# Vector Utils

In [8]:
import numpy as np


def tokenize(text):
    """
    Split text into lowercase words. No fancy preprocessing.
    """
    return text.lower().split() #Takes the text and makes it all lower case and splits out each word


def build_vocab(docs):
    """
    Build vocabulary from list of docs.
    Returns a list of unique words.
    """
    unique_word_list = [] # empty list to store unique words
    staging_list = [] # staging list to add all words

    for doc in docs: # iterate through the document corpus
        int_list = (list(doc.split())) #take each sentence and form its own list
        for word in int_list: # take each word from the sentence
          staging_list.append(word.lower()) # add that word into the staging list and lower case to match our docs

    vocab = list(set(staging_list)) #find all the unique words from the staging list
    return vocab # returns a list of unique words from our corpus


def text_to_vector(text, vocab):
    """
    Convert text into a vector based on the vocab (Bag of Words).
    """
    tokenized_text = tokenize(text) # tokenize the input text
    vector_list = [] # empty list to store vectors
    for word in vocab: # vocab is our documents (corpus)
      count = tokenized_text.count(word) # count how many times each word occurs
      vector_list.append(count) # append the counts of each word into the list
    return vector_list #return the list.


def cosine_similarity(v1, v2):
    """
    Compute cosine similarity between two vectors.
    """
    a = np.array(v1) # convert into array
    b = np.array(v2)
    dot_product = np.dot(a, b) #find the dot product of the two vectors
    norm_a = np.linalg.norm(a) # normalize
    norm_b = np.linalg.norm(b)
    return dot_product / (norm_a * norm_b) # compute cosine similarity

# Vector Store

In [32]:

class VectorStore:
    def __init__(self, documents):
        self.documents = documents
        self.vocab = build_vocab(documents) # this will create a list of all unique words from our documents
        self.doc_vectors = [text_to_vector(doc, self.vocab) for doc in documents] # create text to vector for each doc in documents

    def search(self, query, k=3):
        """
        Search for top-k documents similar to the query.
        """
        query_vector = text_to_vector(query, self.vocab) # vectorize the inout query by using our utils
        #print(f"The query vectors is: {query_vector}")
        similarity_score = [] # empoty list to store scores and index
        for doc_number, each_doc_vector in enumerate(self.doc_vectors): # get the doc number and doc vector
          score = cosine_similarity(query_vector, each_doc_vector) # create the cosine similarity sccore
          similarity_score.append((float(score), doc_number)) # add the score and doc number into list
        similarity_score.sort(key=lambda x:x[0], reverse=True)
        return similarity_score[:k] # return the top k score and doc number.



# Main

In [40]:
# docs below is our internal knowledge base, this could be anything of your choice.
docs = [
    "AI is the future",
    "I love programming in Python",
    "Artificial intelligence and machine learning are related fields",
    "Python is popular for data science",
    "AI is the most interesting pltform in the world"
]

my_vector_db = VectorStore(docs)
list_a = my_vector_db.search(query="Which language do I love?", k=2) # query is the user question, feel free to adjust this.

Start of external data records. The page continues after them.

import Summits.HubbardSuperconductivity.HubbardSuperconductivity.Theorems.AnisotropyChordTransferFibre3L2TCell

/-!
# Route `AnisotropyChord` / H0 rotor rung, LEVEL 2 row `N₁`, t-BLOCK `96 ≤ L ≤ 127`: the block cell of the column
# `ν ∈ [0.029226, 0.029811]` and its twelve kernel certificates

The `L2.TCell` (`…Fibre3L2TCell`) of the `ν`-column `[29226, 29811]/10⁶` for the t-block `L ∈ [96, 127]` of the range
`48 ≤ L < 128` (route-lead ruling R1): t-slot `[122383/50000000, 428371/100000000]` (`⌊(2·piLo/127)²⌋`, `⌈(2·piHi/96)²⌉` to `10⁻⁸`),
`T = 429/10⁵ ≥ θ₀²`, window `K = 24`, and the twelve brackets of the normalised named sums
(`θ⁴S₂ ∈ [6.30510, 6.36044]`, …, `θ⁴Tx(1,1) ∈ [4.21025, 4.33062]`;
exact mirror `b1certG.py` of `B1.cellCheck 96` / `B1.txCellCheckG 96`), ★ `tcB096N29226_check` by one kernel `decide`.  The cell
files `…N1RowTa/TbB096N29226C….lean` of this column import it.
Prover seat `hubbard-h0-rotor-p2` g8; helper for piece A = stmt-HubbardSuperconductivity-23918 of rung 19089
(`--supports`, helper class).  Nothing here proves superconductivity in the Hubbard model; one kernel-certified piece of ONE
conditional reduction (the GM₃ ∀L certificate, Level-2 row `N₁`, t-blocks `48 ≤ L < 128`, route-lead ruling R1); the rotor
TARGET as originally worded stays FALSE (g15 verdict).  Mathlib + the tree only; no sorry.  Generated by p2 g8's
scratch/tcells/mkcellT.py (copy in HOME/hubbard-h0-rotor-p2/scratch-g8/).
-/

set_option linter.dupNamespace false
set_option autoImplicit false

namespace Summit.HubbardSuperconductivity.HubbardSuperconductivity.Theorems.AnisotropyChord.Transfer.Fibre3.L2.N1

open Summit.HubbardSuperconductivity.HubbardSuperconductivity.Theorems.AnisotropyChord.Transfer.Fibre3.L2

/-- the block cell of the column `ν ∈ [29226, 29811]/10⁶`, block `96 ≤ L ≤ 127`. -/
def tcB096N29226 : L2.TCell :=
  { L0 := 96,
    L1 := 127,
    tlo := 122383/50000000,
    thi := 428371/100000000,
    n1 := 29226,
    n2 := 29811,
    νd := 1000000,
    Tn := 429,
    Td := 100000,
    D := 1000000,
    bS2 := (788137/125000, 6360437891/1000000000),
    bS3 := (1264059/250000, 1268368781/250000000),
    bS4 := (600151/125000, 2411020259/500000000),
    bT10 := (957087/250000, 1942717737/500000000),
    bT11 := (2135977/500000, 2165310737/500000000),
    bG21 := (136967/62500, 17602963/8000000),
    bG12 := (136967/62500, 17602963/8000000),
    bG22 := (321691/250000, 1293678861/1000000000),
    bG31 := (1750273/1000000, 1759081861/1000000000),
    bG13 := (1750273/1000000, 1759081861/1000000000),
    bTx10 := (1883075263/500000000, 1942717737/500000000),
    bTx11 := (2105123263/500000000, 2165310737/500000000) }

/-- ★ the twelve kernel certificates (and the t-slot scales) of the column hold. -/
theorem tcB096N29226_check : tcB096N29226.check = true := by decide +kernel

end Summit.HubbardSuperconductivity.HubbardSuperconductivity.Theorems.AnisotropyChord.Transfer.Fibre3.L2.N1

K is the number or documents to retrieve
print(list_a)
best_results = list_a[0][1] # we only print the document with the highest matching result.
print(f"The closest matching document is: {docs[best_results]}")

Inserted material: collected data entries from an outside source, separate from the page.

import Literature.Computability.AlgebraicComplexity.MS21DenseOrbitsHittingSets
import Literature.Computability.AlgebraicComplexity.CKSV22GeneralABPLowerBound
import HarnessLib

/-!
# Dutta–Dwivedi–Saxena 2021: the border of bounded-top-fan-in depth-3 circuits (statements)

Typed literature (cell `val-lit`, cross-ladder typing row X2-DDS21; desk lead-np). P. Dutta,
P. Dwivedi, N. Saxena, *Demystifying the border of depth-3 algebraic circuits*, FOCS 2021
[DuttaDwivediSaxena2022]. NUMBERING: this file follows the held FULL VERSION of the paper
(`paper:galaxy-pdf-7641649743695546420`, 60 text chunks `pNNNN.txt`, SIAM-style with printed line
numbers `Lnnn`; its §1 Thms 1.1–1.3 are the informal forms of Thm 3.2, Thm 4.1, Thm 4.4); every
docstring gives `chunk:line` of that text and the printed line numbers.

Honest framing: STATEMENTS ONLY — cite-tagged `def … : Prop` named facts for published, refereed
theorems the tree does not prove (D-0014), plus definitions with bodies and a few proved API lemmas.
Typed ≠ proved. Nothing here bears on VP versus VNP, which is NOT proved; "de-bordering" bounded
depth-3 circuits is a KNOWN result (bears on the de-bordering rung of the `val-lit` gap ledger, §V4 N5).

## Vocabulary (reused, not restated)

* `MS2021.IsSPS s d f` (`MS21DenseOrbitsHittingSets.lean`): `f = ∑_{i<s} ∏_{j<d} ℓ_{ij}` with affine
  `ℓ_{ij}` — a `Σ^{[s]}Π^{[d]}Σ` circuit (DDS §1, p0006:L1, "`Σ^{[k]}Π^{[d]}Σ` … compute polynomials of
  the form `f = ∑_{i∈[k]} ∏_{j∈[d]} ℓ_{ij}` where `ℓ_{ij}` are linear polynomials").
* `MS2021.IsEpsApprox f g`: `g ∈ F[ε][x] ⊆ F(ε)[x]` (`F(ε) = RatFunc F`) with `g = f + ε·Q`,
  `Q ∈ F[ε][x]` — exactly DDS Def. 2.1's "`g(x,ε) := f(x) + ε·Q(x,ε)`" (coefficientwise: every
  coefficient of `g` is a polynomial in `ε` with constant term the coefficient of `f`).
* `HittingSets.IsHittingSetFor H 𝒞` (`GKSS19HardnessToHittingSets.lean`): DDS §2.1 L464–466 "A set
  of points `H ⊆ F^n` is called a hitting set for a class `𝒞` of `n`-variate polynomials if for any
  nonzero polynomial `f ∈ 𝒞`, there exists a point in `H` where `f` evaluates to a nonzero value."
* `LayeredABPDegComputes` (`CKSV22GeneralABPLowerBound.lean`): layered ABPs with a vertex budget and
  a degree bound on edge labels; DDS's ABPs (Def. 2.5: UNIVARIATE edge labels) are the special case
  `DDS2021.UABPComputes`, bridged by `UABPComputes.layeredABPDegComputes`.

## What is typed (decl ↦ printed item)

* Def. 2.1 (approximative closure `C̄` of a class over `F(ε)`) ↦ `DDS2021.border`.
* Def. 2.5 (ABP, size) ↦ `DDS2021.UABPComputes` (+ `mono`, bridge to CKSV).
* The syntactic classes: `DDS2021.spsClass` (`Σ^{[k]}Π^{[d]}Σ`), `swsClass` (`Σ∧Σ`, §2.3),
  `spswClass` (`Σ^{[k]}ΠΣ∧`, §5), `spspClass` (`Σ^{[k]}ΠΣΠ^{[δ]}`, §6), `swspClass` (`Σ∧ΣΠ^{[δ]}`, §6.1).
* Lemma 2.21 / §1 Remark 1 (`\overline{ΠΣ} = ΠΣ` [24, Prop. A.12], `\overline{ΠΣ∧} = ΠΣ∧`) ↦ FACTS
  `DDS2021_lemma_2_21_piSigma`, `DDS2021_lemma_2_21`.
* Thm. 3.2 (= Thm. 1.1, de-bordering `Σ^{[k]}ΠΣ` into ABPs of size `s^{O(k·7^k)}`) ↦ FACT `DDS2021_thm_3_2`.
* Thm. 4.1 (= Thm. 1.2, `s^{O(k·7^k·log log s)}` hitting set), Thm. 4.3, Thm. 4.4 (= Thm. 1.3,
  log-variate) ↦ FACTS `DDS2021_thm_4_1`, `_thm_4_3`, `_thm_4_4`.
* Thm. 5.1 (de-bordering `Σ^{[k]}ΠΣ∧`) ↦ FACT `DDS2021_thm_5_1`; Thm. 6.6, Thm. 6.8 (border depth-4
  hitting sets) ↦ FACTS `DDS2021_thm_6_6`, `DDS2021_thm_6_8`.

SIZE CONVENTION (disclosed rendering). The paper measures a depth-3/4 circuit by its graph size `s`
and states every bound as `s^{O(…)}` with an unspecified absolute constant. The typed statements
take the SYNTACTIC parameters of the normal forms (top fan-in `k`, product fan-in `d`, number of
variables `n`, exponent / sparsity bounds) and a budget `s ≥ 2` dominating them (`k, d, n, … ≤ s`);
since the printed circuit size of such a normal form is at most a fixed polynomial in `s`, each
printed bound `s_print^{O(g(k))}` implies the typed `s^{c·g(k)}` after enlarging the existential
constant `c` (and `s ≥ 2` absorbs leading constants). Hence every fact below is IMPLIED BY the
printed statement (faithful up to this reparametrisation; never stronger).

EXPLICITNESS (disclosed weakening). The PIT theorems (4.1, 4.3, 4.4, 6.6, 6.8) assert EXPLICIT /
`T(s)`-time constructible hitting sets. Over an abstract field of characteristic zero the tree has no
cost model for points of `F^n` (the `ℚ`-encodings of `GKSS19HardnessToHittingSets.lean` are specific to
`ℚ`); the facts below keep the EXISTENCE of a hitting set of the printed SIZE (`|H| ≤ T(s)`, a
consequence of `T(s)`-time constructibility) and drop "explicit" — WEAKER than print, said per decl.

FIELD: "We … assume that it is of characteristic 0 … All our results hold for other fields … of
large characteristic" (§2, p0015, L411–413): typed for `CharZero F` only (the unquantified "large"
is not typed).

## References

* [DuttaDwivediSaxena2022] P. Dutta, P. Dwivedi, N. Saxena, *Demystifying the border of depth-3
  algebraic circuits*, Proc. 62nd FOCS (2021), IEEE 2022, 92–103; full version held as
  `paper:galaxy-pdf-7641649743695546420` (§2 Def. 2.1 p0016 L416–419, Def. 2.5 p0017–p0018 L468–476,
  Lemma 2.21 p0024 L633–640; §3 Thm. 3.2 p0026; §4 Thm. 4.1 p0037 L974–976, Thm. 4.3 p0041
  L1098–1099, Thm. 4.4 p0043 L1131–1132; §5 Thm. 5.1 p0043 L1148–1150; §6 Thm. 6.6 p0047
  L1248–1251, Thm. 6.8 p0048 L1270–1272).
* [MediniShpilka2021] (the `Σ^{[s]}Π^{[d]}Σ` normal form and the `F(ε)`-approximation predicate reused
  here); [ChatterjeeKumarSheVolk2022] (layered ABPs with a label-degree bound, for the bridge).
-/

noncomputable section

open MvPolynomial
open scoped BigOperators
namespace Literature.Computability.AlgebraicComplexity

namespace DDS2021

/-! ## §2: approximative closure, ABPs, and the syntactic classes -/
section Border

variable {F : Type*} [Field F] {n : ℕ}

/-- **DDS Def. 2.1 (approximative closure of a class)** (p0016:L3–6, L416–419): "Let `C_F` be a class
of polynomials defined over a field `F`. Then `f(x) ∈ F[x_1,…,x_n]` is said to be in Approximative
Closure `C̄` if and only if there exists polynomial `Q ∈ F[ε, x]` such that
`g(x,ε) := f(x) + ε·Q(x,ε)` is in `C_{F(ε)}`." The class is supplied evaluated over
`F(ε) = RatFunc F` (`𝒞ε`), as in `MS2021.closure`; "`g = f + ε·Q`, `Q ∈ F[ε][x]`" is the tree's
`MS2021.IsEpsApprox f g` (same number of variables). [cite: DuttaDwivediSaxena2022, Def. 2.1 (full version p0016 L416–419)] -/
def border (𝒞ε : Set (MvPolynomial (Fin n) (RatFunc F))) : Set (MvPolynomial (Fin n) F) :=
  {f | ∃ g ∈ 𝒞ε, MS2021.IsEpsApprox f g}

/-- Monotonicity of the approximative closure in the class. [cite: DuttaDwivediSaxena2022, Def. 2.1 (full version p0016 L416–419)] -/
theorem border_mono {𝒞ε 𝒟ε : Set (MvPolynomial (Fin n) (RatFunc F))} (h : 𝒞ε ⊆ 𝒟ε) :
    border 𝒞ε ⊆ border 𝒟ε := by
  rintro f ⟨g, hg, hfg⟩
  exact ⟨g, h hg, hfg⟩

end Border
section Classes

variable (K : Type*) [Field K] (n : ℕ)

/-- **`Σ^{[k]}Π^{[d]}Σ`** as a set of `n`-variate polynomials over `K`: sums of `k` products of `d`
affine forms (DDS §1, p0006:L1: "these circuits compute polynomials of the form
`f = ∑_{i∈[k]} ∏_{j∈[d]} ℓ_{ij}` where `ℓ_{ij}` are linear polynomials"; fan-ins `≤ k`, `≤ d` by
padding with the forms `0`, `1`). The predicate is the tree's `MS2021.IsSPS`.
[cite: DuttaDwivediSaxena2022, §1.1 (full version p0006, L120–121)] -/
def spsClass (k d : ℕ) : Set (MvPolynomial (Fin n) K) :=
  {f | MS2021.IsSPS k d f}

/-- **`Σ∧Σ` (depth-3 diagonal circuits)** with top fan-in `≤ t` and exponents `≤ e`:
`f = ∑_{i<t} c_i · ℓ_i^{e_i}`, `ℓ_i` affine, `e_i ≤ e` (DDS §1 p0005 L112 "depth-3 diagonal circuits
(`Σ∧Σ`), i.e. polynomials of the form `∑_i ℓ_i^{e_i}`"; §2.3 p0020). The printed size of such a
circuit is `Θ(∑_i (e_i + n))`; see the module docstring (SIZE CONVENTION).
[cite: DuttaDwivediSaxena2022, §2.3 (full version p0020, L537–540)] -/
def swsClass (t e : ℕ) : Set (MvPolynomial (Fin n) K) :=
  {f | ∃ (c : Fin t → K) (α : Fin t → Option (Fin n) → K) (ex : Fin t → ℕ), (∀ i, ex i ≤ e) ∧
    f = ∑ i, C (c i) * (C (α i none) + ∑ m, C (α i (some m)) * X m) ^ ex i}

I love programming in Python


# Our simple RAG system.

###Tokenize:
####This will take a piece of text and break it into individual tokens. For case sensitivity all tokens will be lowercase. For example "AI is the future" becomes ['ai','is','the','future',]

###build_vocab:
####This function will take a coprus of documents (docs) and create a list of unique words from the entire corpus. Additional info about each line can be found in the comments.

###text-to-vector:
####Take a string of text and convert it into vectors based on how many times the word occurs in the sentence.

###cosine_similarity:
####compute the cosine similarity of two vectors (user_question, knowledge_base_docs_vector)

###VecgorStore
####This is the final class that will use all the tools defined above. Here I take a user_question and perform the following steps

###tokenize -> text_to_vector -> cosine smilarity against our corpus -> print the top-k documents with the highest similarity score.